■ **INFORMATION SUPPLIED**:
****************
/-!
# The perimeter law for Wilson loops in the Higgs phase of finite abelian lattice gauge theories (torus states)

Support file for the discharge of `Literature.Barriers.QuantumFields.ZnHiggsPhaseD4` through the
torus core fact `ZnTorusPerimeterLawD4` of `DiscreteSubgroupFreezingProofs.lean`. For a finite
abelian gauge group `G`, a continuous matrix representation `ρ` with an action gap and a symmetric
Wilson weight (`Re tr ρ(g⁻¹) = Re tr ρ(g)`), and a unitary character `χ` of `G`, the torus Wilson
states at large `β` satisfy, uniformly in the volume, the **perimeter law lower bound**
`e^{-c · 2(R+T)} ≤ ⟨Re χ(hol_{R×T})⟩_{Λ_{L+1}, β}` (`abelianHiggs_torus_perimeterLaw`).

Proof ("Peierls argument for the Wilson loop", Montvay–Münster §3.7.1 item 3): by the abelian
Stokes theorem the loop variable is the character of the total flux through the rectangle,
`χ(hol) = ∏_{p ∈ R×T} χ̂(ω_U(p))`, a multiplicative observable `ψ` of the plaquette field. In the
vortex-gas cluster expansion (`AbelianContourClusterExpansion`), `⟨ψ⟩_closed = exp ∑_C dPhi ψ C`,
and the dressed activity of a cube-connected vortex `X` differs from the undressed one only if
`X` is large (`2 #X ≥ L`) or lies within distance `#X` of a boundary site of the rectangle:
a small closed vortex supported on `X` is `td₁ θ` with `θ` supported within distance `#X` of
`X` (`exists_td₁_eq_ext_of_connected_small`, the torus Poincaré lemma with support control), and
then the total flux through the rectangle is the line sum of `θ` around its boundary (Stokes),
which vanishes. The Kotecký–Preiss estimate (4) bounds the contribution of the clusters through a
given vortex `X` by `#X e^{-τ #X}`; summing over the vortices near the `2(R+T)` boundary sites
gives `|∑_C dPhi ψ C| ≤ K · 2(R+T) + o_L(1)`. Positivity of `⟨ψ⟩_closed` (it is real by the
symmetry `η ↦ -η`, non-zero along the interpolation `χ̂ ↦ s χ̂ + (1-s)` by the convergence of the
expansion, and `= 1` at `s = 0`) turns this into `⟨ψ⟩_closed ≥ e^{-K·2(R+T) - o(1)}`, and the
exact-versus-closed comparison (`norm_exactAvg_sub_closedAvg_le`) transfers it to the link
ensemble.

## References

* I. Montvay, G. Münster, *Quantum Fields on a Lattice* (1994), §3.7.1 item 3. [MontvayMunster1994]
* M. P. Forsström, J. Lenells, F. Viklund, AIHP 58 (2022), Thm. 1.1 (leading-order perimeter
  asymptotics of `ℤ_n` Wilson loops). [ForsstromLenellsViklund2022]
* R. Marra, S. Miracle-Solé, Comm. Math. Phys. 67 (1979) 233–240. [MarraMiraclesole1979]
-/

noncomputable section
/-! ### Change of numerator for the residue forms `Res(X_i^k Ω/F)` -/

omit [FiniteDimensional ℂ E] [IsManifold 𝓘(ℂ, E) ω M] [IsManifold 𝓘(ℝ, E) ∞ M] in
/-- **Change of numerator**: on `M_i`, `ψ^* Res(X_{i₀}^k Ω/F) = (x_{i₀}/x_i)^k • ψ^* Res(X_i^k Ω/F)` pointwise, with
`x_{i₀}/x_i = (Z̃_i x)_{i₀}`: both sides are `P(Z̃) · det(N(Z̃), Z̃, dZ̃ ·)` for the SAME chosen lift `Z̃ = Z̃_j(x)` and normal index
(`residueForm`, `residueFormula`), and `(Z̃_j x)_{i₀} = (Z̃_j x)_i (Z̃_i x)_{i₀}` (`projLift_apply_mul`).
[cite: VoisinHodgeII2003, §6.1.1 and §6.1.3] -/
theorem residueForm_X_pow_eq_smul (k : ℕ) {i₀ i : Fin (m + 2)} {x : M} (hi : x ∈ liftDomain ψ i) :
    (residueForm (E := E) ψ F (MvPolynomial.X i₀ ^ k) x : E [⋀^Fin m]→L[ℝ] ℂ) =
      (projLift ψ i x i₀) ^ k • (residueForm (E := E) ψ F (MvPolynomial.X i ^ k) x : E [⋀^Fin m]→L[ℝ] ℂ) := by
  set j := residueIdx ψ x with hjdef
  have hj : x ∈ liftDomain ψ j := residueIdx_spec ψ x
  have hmul : projLift ψ j x i₀ = projLift ψ j x i * projLift ψ i x i₀ := (projLift_apply_mul ψ hj hi i₀).symm
  have key : residueFormula (E := E) ψ F (MvPolynomial.X i₀ ^ k) j (residueJdx F (projLift ψ j x)) x =
      (projLift ψ i x i₀) ^ k • residueFormula (E := E) ψ F (MvPolynomial.X i ^ k) j (residueJdx F (projLift ψ j x)) x := by
    rw [residueFormula, residueFormula, map_pow, map_pow, MvPolynomial.eval_X, MvPolynomial.eval_X, hmul, mul_pow,
      smul_smul, mul_comm]
  show ((residueFormula (E := E) ψ F (MvPolynomial.X i₀ ^ k) j (residueJdx F (projLift ψ j x)) x).restrictScalars ℝ :
      E [⋀^Fin m]→L[ℝ] ℂ) =
    (projLift ψ i x i₀) ^ k •
      ((residueFormula (E := E) ψ F (MvPolynomial.X i ^ k) j (residueJdx F (projLift ψ j x)) x).restrictScalars ℝ :
        E [⋀^Fin m]→L[ℝ] ℂ)
  rw [key]
  ext v
  rfl

/-! ### The compact pieces `K_i = {|x_j| ≤ |x_i|}` -/

omit [FiniteDimensional ℂ E] [IsManifold 𝓘(ℂ, E) ω M] [IsManifold 𝓘(ℝ, E) ∞ M] [ChartedSpace E M]
  [TopologicalSpace M] [NormedAddCommGroup E] [NormedSpace ℂ E] in
/-- **The `K_i` cover `M`**: every point lies in some `M_i` with all affine coordinates of modulus `≤ 1` (take `i` maximising
`|x_i|` among the homogeneous coordinates). [folklore] -/
theorem exists_liftDomain_norm_affineCoord_le_one (x : M) :
    ∃ i, x ∈ liftDomain ψ i ∧ ∀ l, ‖affineCoord ψ i x l‖ ≤ 1 := by
  set j := residueIdx ψ x with hjdef
  have hj : x ∈ liftDomain ψ j := residueIdx_spec ψ x
  obtain ⟨i, -, hi⟩ := Finset.exists_max_image Finset.univ (fun l ↦ ‖projLift ψ j x l‖) Finset.univ_nonempty
  have hi1 : 1 ≤ ‖projLift ψ j x i‖ := by
    have := hi j (Finset.mem_univ _)
    rwa [projLift_apply_self, norm_one] at this
  have hne : projLift ψ j x i ≠ 0 := fun h ↦ by rw [h, norm_zero] at hi1; exact absurd hi1 (by norm_num)
  have hxi : x ∈ liftDomain ψ i := (projLift_apply_ne_zero_iff ψ hj).1 hne
  refine ⟨i, hxi, fun l ↦ ?_⟩
  rw [← projLift_apply_succAbove]
  have hm := projLift_apply_mul ψ hj hxi (i.succAbove l)
  have hpos : 0 < ‖projLift ψ j x i‖ := lt_of_lt_of_le zero_lt_one hi1
  have key : ‖projLift ψ j x i‖ * ‖projLift ψ i x (i.succAbove l)‖ ≤ ‖projLift ψ j x i‖ * 1 := by
    rw [← norm_mul, hm, mul_one]; exact hi _ (Finset.mem_univ _)
  exact le_of_mul_le_mul_left key hpos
****************
■ **PROBLEM TO SOLVE**:
Your answer should be only a number: how many lines in the records hold the word "item".

■ **ANSWER BELOW**:
2